It should not be terribly surprising to anyone that the massive government effort to incentivize quality has run into some serious challenges. Adjudicating quality has always been a briar patch of exceptions, confounders, red tape, and bias. To make matters worse, as with large government efforts, you end up with a whole bunch of unintended consequences that typically add cost and effort to the very practices that can handle it the least.

As we all learned in high school physics, every action has an equal and opposite reaction. And the Merit-based Incentive Payment System (MIPS) is a classic example of Newton’s famous third law of motion. Consider the following:

For every incentive, there is an equal and opposite disincentive

  • MIPS only incentivizes Medicare visits, which already are heavily burdened by paperwork and sicker patients. With reimbursement typically lower than commercial rates and compliance risk higher, there already exists a disincentive to increase your Medicare mix
  • MIPS has not demonstrated that the “juice is worth the squeeze,” further disincentivizing the expansion of your Medicare mix
  • The end result is a shift away from MIPS and Medicare entirely, reducing access and doing nothing for improving quality

For every “winner” there is an equal and opposite “loser”

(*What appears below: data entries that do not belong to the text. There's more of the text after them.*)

import Mathlib

/-!
# Tier4/LitPeriod — Bergeron's theta-series classes on compact arithmetic quotients, AS PRINTED (named Props, no proofs)

Blind re-derivation cell `pub-hodge-repro`, Tier 4, literature seat `t4-lit-5` (gen 0).  Tree path
`lean/Summits/Ventures/HodgeRepro/Tier4/LitPeriod.lean` (HOME copy `lit/t4/Tier4LitPeriod.lean`).
Imports: Mathlib only.  NOTHING is proved here (seat rule: printed theorems are typed as named Props with their
hypotheses explicit; a line that consumes one displays it as a hypothesis of a LEMMA, never of `P_T4`).

## Source (read on the materialised page files; paper rows I-t4-lit-5-11 … I-t4-lit-5-20 of proofs/t4/inputs/t4-lit-5.md)
[BP] N. Bergeron, *Produits dans la cohomologie des variétés arithmétiques : quelques calculs sur les séries thêta*,
arXiv:math/0612447 (2006) — store key `paper:arxiv-math_0612447`, arXiv AUTHOR COPY (no journal print located;
README §8(iv): everything below is «closed on author copy» until a print is deposited).

Setting as printed (p0002:L5–L12, L26–L28, L56): `k` a totally real field (orthogonal case) or a totally imaginary
quadratic extension of one (unitary case; `k_0` its real subfield), `V_k` a non-degenerate ANISOTROPIC quadratic
(resp. hermitian) space of signature `(p, q)` at ONE archimedean place and positive definite at the others; `G` the
ℚ-group of isometries (restriction of scalars); `S(Γ) = Γ\D⁺` the COMPACT quotients by congruence subgroups;
`H^*(Sh^0 G) = lim_→Γ H^*(S(Γ))` (complex coefficients).  The group `G(𝔸_f)` acts on the theta classes through its
action on the finite Schwartz function `φ ∈ 𝒮(X(𝔸_f))` (p0004:L9–L11) — these are the HECKE TRANSLATES.
Theta classes (p0003:L68–L84): for a dual pair `(U(r,s), U(p,q))` (resp. `(Sp(2r), O(p,q))`), `g′ ∈ G̃′(𝔸)` and
`φ ∈ 𝒮(X(𝔸_f))`, the theta series `θ(g′, φ)` with the Schwartz form `φ^{(rq,sq)}` at the first archimedean place
is a closed `(r+s)q`-form on `Sh(G)_K`; its class `[θ(g′, φ)] ∈ H^{(r+s)q}(Sh^0 G)` is called «defined by a theta
series» «of bidegree `(rq, sq)`».  For `(r, s) = (1, 0)` these are the Kazhdan / Shimura / Borel–Wallach classes and
`[θ(g′, φ)] ≠ 0` in `H^q(Sh^0 G)` (display (BW), p0003:L86–L89).

## The interface
The printed statements quantify over: classes of `H^*(Sh^0 G)` (a ℂ-vector space with the cup product), the
`G(𝔸_f)`-action, complex conjugation of classes (`φ^{(0,q)} = \overline{φ^{(q,0)}}`, p0004:L43–L44), and the
predicate «is a class defined by a theta series of bidegree `(rq, sq)`».  `ThetaClassData` below carries exactly
these; every statement is then a named `Prop` over it.  What the interface does NOT encode (and so what a consumer
must match by hand): that `Cls` really is `H^*(Sh^0 G)` of the space named in (P) (a Picard modular surface has
`p = 2`, `q = 1`), that `cup` is the cup product, that `act` is the action through `φ`, and that `IsTheta` is
Bergeron's class of theta series — the docstrings say what each field stands for on the page.
-/

set_option autoImplicit false

noncomputable section

namespace Summit.Ventures.HodgeRepro.Tier4.Lit

/-- The cohomological data of [BP] §1 over which Théorèmes 1.1–1.2 and §4 are stated (see the module docstring).
* `p q` — the signature of `V` at the one indefinite archimedean place (p0002:L9–L10).
* `Cls` (parameter, a ℂ-vector space) — `H^*(Sh^0 G) = lim_→Γ H^*(S(Γ))`, complex coefficients (p0002:L56); `cup` its
  cup product, `one` the unit.
* `G` (parameter, a group) — the finite adèlic group `G(𝔸_f)`; `act g c` = the Hecke translate `g(c)` (p0004:L9–L11).
* `conj` — complex conjugation of classes (the conjugate of a `(rq,sq)` theta class is a `(sq,rq)` theta class,
  p0004:L19–L21 with `φ^{(0,q)} = \overline{φ^{(q,0)}}`, p0004:L43–L44).
* `IsTheta c r s` — «`c` is a cohomology class defined by a theta series, of bidegree `(rq, sq)`» (p0003:L82–L84).
* `IsBorelWallach c` — `c` is a theta class of bidegree `(q, 0)` in the unitary case, display (BW) p0003:L86–L89
  (these are the `IsTheta c 1 0` classes; kept as its own predicate because the remark after Théorème 1.2 names them). -/
structure ThetaClassData (Cls G : Type) [AddCommGroup Cls] [Module ℂ Cls] [Group G] where
  p : ℕ
  q : ℕ
  one : Cls
  cup : Cls → Cls → Cls
  act : G → Cls → Cls
  conj : Cls → Cls
  IsTheta : Cls → ℕ → ℕ → Prop
  IsBorelWallach : Cls → Prop

variable {Cls G : Type} [AddCommGroup Cls] [Module ℂ Cls] [Group G]

namespace ThetaClassData

variable (T : ThetaClassData Cls G)

/-- The iterated cup product `c₁ ∧ c₂ ∧ … ∧ c_n` of a list of classes (right fold with the unit). -/
def cupList (l : List Cls) : Cls := l.foldr T.cup T.one

end ThetaClassData

/-- **[BP] Théorème 1.1, first bullet (cup-product compatibility of the Schwartz forms), read at the level of
theta classes through display (cp)** (p0003:L22–L47 bullet 1; (cp) p0017:L24–L28: «Posons φ = φ_1 ⊗ φ_2 … on a
θ(ĩ_0(g_1′, g_2′), φ) = θ(g_1′, φ_1) ∧ θ(g_2′, φ_2)»): the cup product of a theta class of bidegree `(r₁q, s₁q)` and
one of bidegree `(r₂q, s₂q)` is (the class of) the theta series of bidegree `((r₁+r₂)q, (s₁+s₂)q)` attached to the
product Schwartz function and the embedded pair — so it is again a theta class of that bidegree.
(«φ^{(rq,sq)} = 0 si r ou s est strictement supérieur à p» — the zero class is a theta class of every bidegree
beyond `p`; the interface imposes nothing there.) -/
def Bergeron2006_cupProduct_compat (T : ThetaClassData Cls G) : Prop :=
  ∀ (c₁ c₂ : Cls) (r₁ s₁ r₂ s₂ : ℕ), T.IsTheta c₁ r₁ s₁ → T.IsTheta c₂ r₂ s₂ →
    T.IsTheta (T.cup c₁ c₂) (r₁ + r₂) (s₁ + s₂)

/-- **[BP] display (BW), p0003:L86–L89** (Kazhdan, Shimura, Borel–Wallach, as cited there): in the unitary case and
for `(r, s) = (1, 0)`, `[θ(g′, φ)] ≠ 0 dans H^q(Sh^0 G)` — every Borel–Wallach class is non-zero; and such a class
is a theta class of bidegree `(q, 0)` (p0003:L85–L86). -/
def Bergeron2006_BW_nonzero (T : ThetaClassData Cls G) : Prop :=
  ∀ c : Cls, T.IsBorelWallach c → c ≠ 0 ∧ T.IsTheta c 1 0

/-- The Hecke translates and conjugates of theta classes are theta classes (p0004:L9–L11: «on a même une action de
tout le groupe G(𝔸_f) sur les classes définies par des séries thêta : celle induite par l'action de G(𝔸_f) sur
φ ∈ 𝒮(X(𝔸_f))»; p0004:L19–L21 with p0004:L43–L44: the conjugate of the `(q,0)` Schwartz form is the `(0,q)` one). -/
def Bergeron2006_theta_stable (T : ThetaClassData Cls G) : Prop :=
  (∀ (g : G) (c : Cls) (r s : ℕ), T.IsTheta c r s → T.IsTheta (T.act g c) r s) ∧
  (∀ (c : Cls) (r s : ℕ), T.IsTheta c r s → T.IsTheta (T.conj c) s r)

/-- **[BP] Théorème 1.2** (p0004:L13–L17), VERBATIM: «Soient `[θ(g_i′, φ_i)] ∈ H^*(Sh^0 G)`, `i = 1, 2`, deux classes
de cohomologie définies par des séries thêta et de bidegrés respectifs `(r_i q, s_i q)`, `i = 1, 2`. Supposons
`r_1 + r_2 ≤ p` et `s_1 + s_2 ≤ p`, il existe alors un élément `g ∈ G(𝔸_f)` tel que
`[θ(g_1′, φ_1)] ∧ g([θ(g_2′, φ_2)]) ≠ 0` dans `H^{(r_1+r_2+s_1+s_2)q}(Sh^0 G)`.»
Typed over `ThetaClassData`: for theta classes `c₁, c₂` of bidegrees `(r₁, s₁)`, `(r₂, s₂)` (in units of `q`) with
`r₁ + r₂ ≤ p` and `s₁ + s₂ ≤ p` there is a Hecke translate `g` with `c₁ ∧ g(c₂) ≠ 0`.
WHAT IS PRINTED AND WHAT IS NOT: the theorem is for classes DEFINED BY THETA SERIES, i.e. `[θ(g′, φ)]` at a fixed
`g′` — it says nothing about the `μ`-isotypic component (the theta lift of ONE `U(1)`-character `μ`) of such a
class; the Picard-modular case of (P) is `p = 2`, `q = 1`, `(r₁, s₁) = (2, 0)`, `(r₂, s₂) = (0, 2)`. -/
def Bergeron2006_Thm1_2 (T : ThetaClassData Cls G) : Prop :=
  ∀ (c₁ c₂ : Cls) (r₁ s₁ r₂ s₂ : ℕ), T.IsTheta c₁ r₁ s₁ → T.IsTheta c₂ r₂ s₂ →
    r₁ + r₂ ≤ T.p → s₁ + s₂ ≤ T.p → ∃ g : G, T.cup c₁ (T.act g c₂) ≠ 0

/-- **[BP] the remark after Théorème 1.2** (p0004:L19–L22), VERBATIM: «Il est ainsi plaisant de remarquer que, dans
le cas unitaire et partant d'une classe de Borel-Wallach ((BW)) `η ∈ H^{(q,0)}(Sh^0 G)`, il est possible en formant
des cup-produits `η_1 ∧ … ∧ η_r ∧ η̄_1 ∧ … ∧ η̄_s`, où les `η_i` (resp. `η̄_j`) sont des translatés de Hecke de `η`
(resp. `η̄`), d'obtenir des classes non nulles dans `H^{(rq,sq)}(Sh^0 G)` pour `r, s ≤ p`.»
Typed: for a Borel–Wallach class `η` and `r, s ≤ p` there are Hecke translates `g : Fin r → G`, `h : Fin s → G` with
`(g 0 η) ∧ … ∧ (g (r-1) η) ∧ (h 0 η̄) ∧ … ∧ (h (s-1) η̄) ≠ 0`.  (The printed remark is a consequence of Théorème 1.2 +
(cp); it is recorded separately because its `r = s = 2`, `p = 2`, `q = 1` instance has the SHAPE of (P) — a non-zero
`(2,2)`-class on a Picard modular surface as a wedge of four Hecke-translated `(1,0)`/`(0,1)` theta classes — with
ONE Borel–Wallach class `η` and its conjugate in place of the four prescribed `U(1)`-lifts `θ(μ_0), …, θ(μ_3)`.) -/
def Bergeron2006_Thm1_2_remark (T : ThetaClassData Cls G) : Prop :=
  ∀ (η : Cls), T.IsBorelWallach η → ∀ (r s : ℕ), r ≤ T.p → s ≤ T.p →
    ∃ (g : Fin r → G) (h : Fin s → G),
      T.cupList ((List.ofFn fun i => T.act (g i) η) ++ (List.ofFn fun j => T.act (h j) (T.conj η))) ≠ 0

/-- The `(2,2)`-instance of the remark on a `p = 2`, `q = 1` quotient, spelled out (no `List`): for a Borel–Wallach
class `η` there are four Hecke translates `g₀ g₁ g₂ g₃` with `(g₀η) ∧ (g₁η) ∧ (g₂η̄) ∧ (g₃η̄) ≠ 0`.  This is the
instance `r = s = 2` of `Bergeron2006_Thm1_2_remark` when `T.p = 2` (stated for any `T`; a consumer checks `T.p = 2`). -/
def Bergeron2006_Thm1_2_remark_22 (T : ThetaClassData Cls G) : Prop :=
  ∀ (η : Cls), T.IsBorelWallach η → 2 ≤ T.p →
    ∃ g₀ g₁ g₂ g₃ : G,
      T.cup (T.act g₀ η) (T.cup (T.act g₁ η) (T.cup (T.act g₂ (T.conj η)) (T.act g₃ (T.conj η)))) ≠ 0

/-! ## §4 of [BP]: the Kudla–Millson expansion and the Siegel–Weil non-vanishing (rows I-t4-lit-5-17 … 20)
The objects of §4 are finer than `ThetaClassData`: the theta class as a FUNCTION of `g′ ∈ G̃′(ℝ)`, the special-cycle
classes `[β, φ]` indexed by totally positive semi-definite hermitian `r × r` matrices `β`, the generalised Whittaker
functions `W_β(g′)`, and the integration functional `I : H^*(Sh(G)) → ℂ`.  `SiegelWeilData` carries them. -/

/-- The data of [BP] §4 (`r = p`, `s = 0` or `s = p`; «Les formes que nous considérons sont alors celles considérées
par Kudla et Millson», p0017:L46–L47):
* `GR` — the real metaplectic group `G̃′(ℝ) ⊂ G̃′(𝔸)` (p0019:L4); `Schwartz` — `𝒮(V(𝔸_f)^r)` (p0019:L4).
* `theta g′ φ` — the class `[θ(g′, φ)] ∈ H^*(Sh(G))` (p0017:L47: «La notation [θ(g′, φ)] désigne dorénavant une
  classe dans H^*(Sh(G))»), in the ℂ-space `Cls` (parameter).
* `Beta` — the hermitian (resp. symmetric) `r × r` matrices over `K` that are totally positive semi-definite, the
  index set «`β ≥ 0`» of Théorème 4.2; `cycleClass β φ` — `[β, φ] := c_q^{r − rang(β)} · [β, φ]^0` (p0018:L92);
  `W β g′` — `W_β(g′)` (p0019:L1, the product over the archimedean places).
* `I` — the integration functional `I : H^*(Sh(G)) = lim_→K H^*(Sh(G)_K) → ℂ`, `[η] ↦ vol(K/(K ∩ Z(ℚ))) · ∫_{Sh(G)_K} η`
  (p0020:L17–L28); `eisenstein g′ s φ` — the Siegel–Eisenstein series `E(g′, s; f)` with `f = f_∞ ⊗ φ`
  (p0019:L56–L72, `f_∞` p0020:L52–L56).
The sum «`Σ_{β ≥ 0}`» of Théorème 4.2 is typed as a finite sum over a `Finset` of `Beta` (the class lives in a fixed
`H^*(Sh(G)_K)` where finitely many `β` contribute for a given `φ` — the page prints the sum without a finiteness
remark; a consumer that needs the infinite-sum reading must add it as a hypothesis). -/
structure SiegelWeilData (Cls : Type) [AddCommGroup Cls] [Module ℂ Cls] where
  GR : Type
  Schwartz : Type
  theta : GR → Schwartz → Cls
  Beta : Type
  cycleClass : Beta → Schwartz → Cls
  W : Beta → GR → ℂ
  I : Cls → ℂ
  eisenstein : GR → ℂ → Schwartz → ℂ

/-- **[BP] Théorème 4.2 (FD)** (p0019:L3–L6), VERBATIM: «Étant donnés `g′ ∈ G̃′(ℝ) ⊂ G̃′(𝔸)` et `φ ∈ S(V(𝔸_f)^r)`,
`[θ(g′, φ)] = Σ_{β ≥ 0} [β, φ] W_β(g′)`.»  Typed with a finite index set `S φ` of the contributing `β` (see the
structure docstring). -/
def Bergeron2006_Thm4_2 (D : SiegelWeilData Cls) : Prop :=
  ∀ φ : D.Schwartz, ∃ S : Finset D.Beta,
    ∀ g' : D.GR, D.theta g' φ = ∑ β ∈ S, D.W β g' • D.cycleClass β φ

/-- **[BP] Corollaire 4.5** (p0020:L60–L69), VERBATIM: «Soit `φ ∈ S(V(𝔸_f)^p)` et `f = f_∞ ⊗ φ`. Alors, il existe une
constante `c′ > 0`, qui ne dépend que des choix de mesures, telle que `I([θ(g′, φ)]) = c′ · E(g′, ½, f)`. En
particulier, cette fonction est non nulle comme fonction de `g′` (les séries d'Eisenstein sont non nulles et
analytiques réelles en `g′`).»  Typed: one constant `c′ > 0` (for all `φ` and `g′`, since it depends only on the
measures) with `I(θ(g′, φ)) = c′ · E(g′, ½, f_∞ ⊗ φ)`, and for every `φ` some `g′` with `E(g′, ½, f) ≠ 0`.
(The corollary's last sentence — «[θ(g′, φ)] est non nulle pour tout g′ et les théorèmes (T2) et (T3) s'en déduisent» —
is the conclusion drawn from (FD) + this; it is not re-typed.)  Its hypothesis is Théorème 4.3 = the Siegel–Weil
formula (Ichino 2007 in the unitary case, p0019:L74–L84) — held restatement GQT14 Thm 18, seat t4-lit-6's row. -/
def Bergeron2006_Cor4_5 (D : SiegelWeilData Cls) : Prop :=
  ∃ c' : ℝ, 0 < c' ∧
    (∀ (g' : D.GR) (φ : D.Schwartz), D.I (D.theta g' φ) = (c' : ℂ) * D.eisenstein g' (1/2 : ℂ) φ) ∧
    (∀ φ : D.Schwartz, ∃ g' : D.GR, D.eisenstein g' (1/2 : ℂ) φ ≠ 0)

/-- **[BP] Corollaire 4.5, the drawn conclusion** (p0020:L66–L69): «on en déduit que `[θ(g′, φ)]` est non nulle pour
tout `g′`» — for `r = p`, `s = 0` (resp. `s = p`) the class `[θ(g′, φ)] ∈ H^*(Sh(G))` is non-zero for every `g′`
(and every `φ` — the page's `φ` is the fixed Schwartz function of the corollary).  Stated as the page does, for all
`g′` and `φ`; a consumer must remember the `φ` for which `E(·, ½, f) ≢ 0` is the one meant (Cor 4.5 gives it for
every `φ`: «les séries d'Eisenstein sont non nulles»). -/
def Bergeron2006_Cor4_5_conclusion (D : SiegelWeilData Cls) : Prop :=
  ∀ (g' : D.GR) (φ : D.Schwartz), D.theta g' φ ≠ 0

end Summit.Ventures.HodgeRepro.Tier4.Lit

end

  • Like most government programs, MIPS is complicated and time-consuming, and requires more sophisticated tools to track and additional personnel to manage
  • Small practices with limited Medicare volume simply cannot justify the investment. They get punished under MIPS
  • Large group practices and large health systems that have the infrastructure to support management of complex initiatives can invest in the people and resources to “win”
  • Gaming the system, not quality improvement, becomes the goal. And the big systems are simply better at winning these games

For every rule there is an equal and opposite loophole

  • Because of the complex nature of healthcare delivery in this country, you cannot create a single ruleset for anything
  • This creates the opportunity for exceptions; as the exceptions grow, the more participants seek to be one
  • These loopholes dilute the program and declaw the penalties
  • The MIPS mandate to be cost-neutral falls apart and…
  • The incentive payments are reduced (making the whole program an expensive and exhausting exercise for nothing)

In July of this year, CMS released the preliminary data from the first full year of the program, and they trumpeted that 97% of 2018 participants will receive a payment adjustment in 2020. Problem is the bonus for these practices will max out at 1.88%. In addition, the aforementioned “cost-neutrality” will always curtail the bonuses unless the penalty pool increases. And this is unlikely to happen anytime soon if you believe, like I do, that the exceptions, delays, and protestations will continue to delay and dilute the objectives of the program.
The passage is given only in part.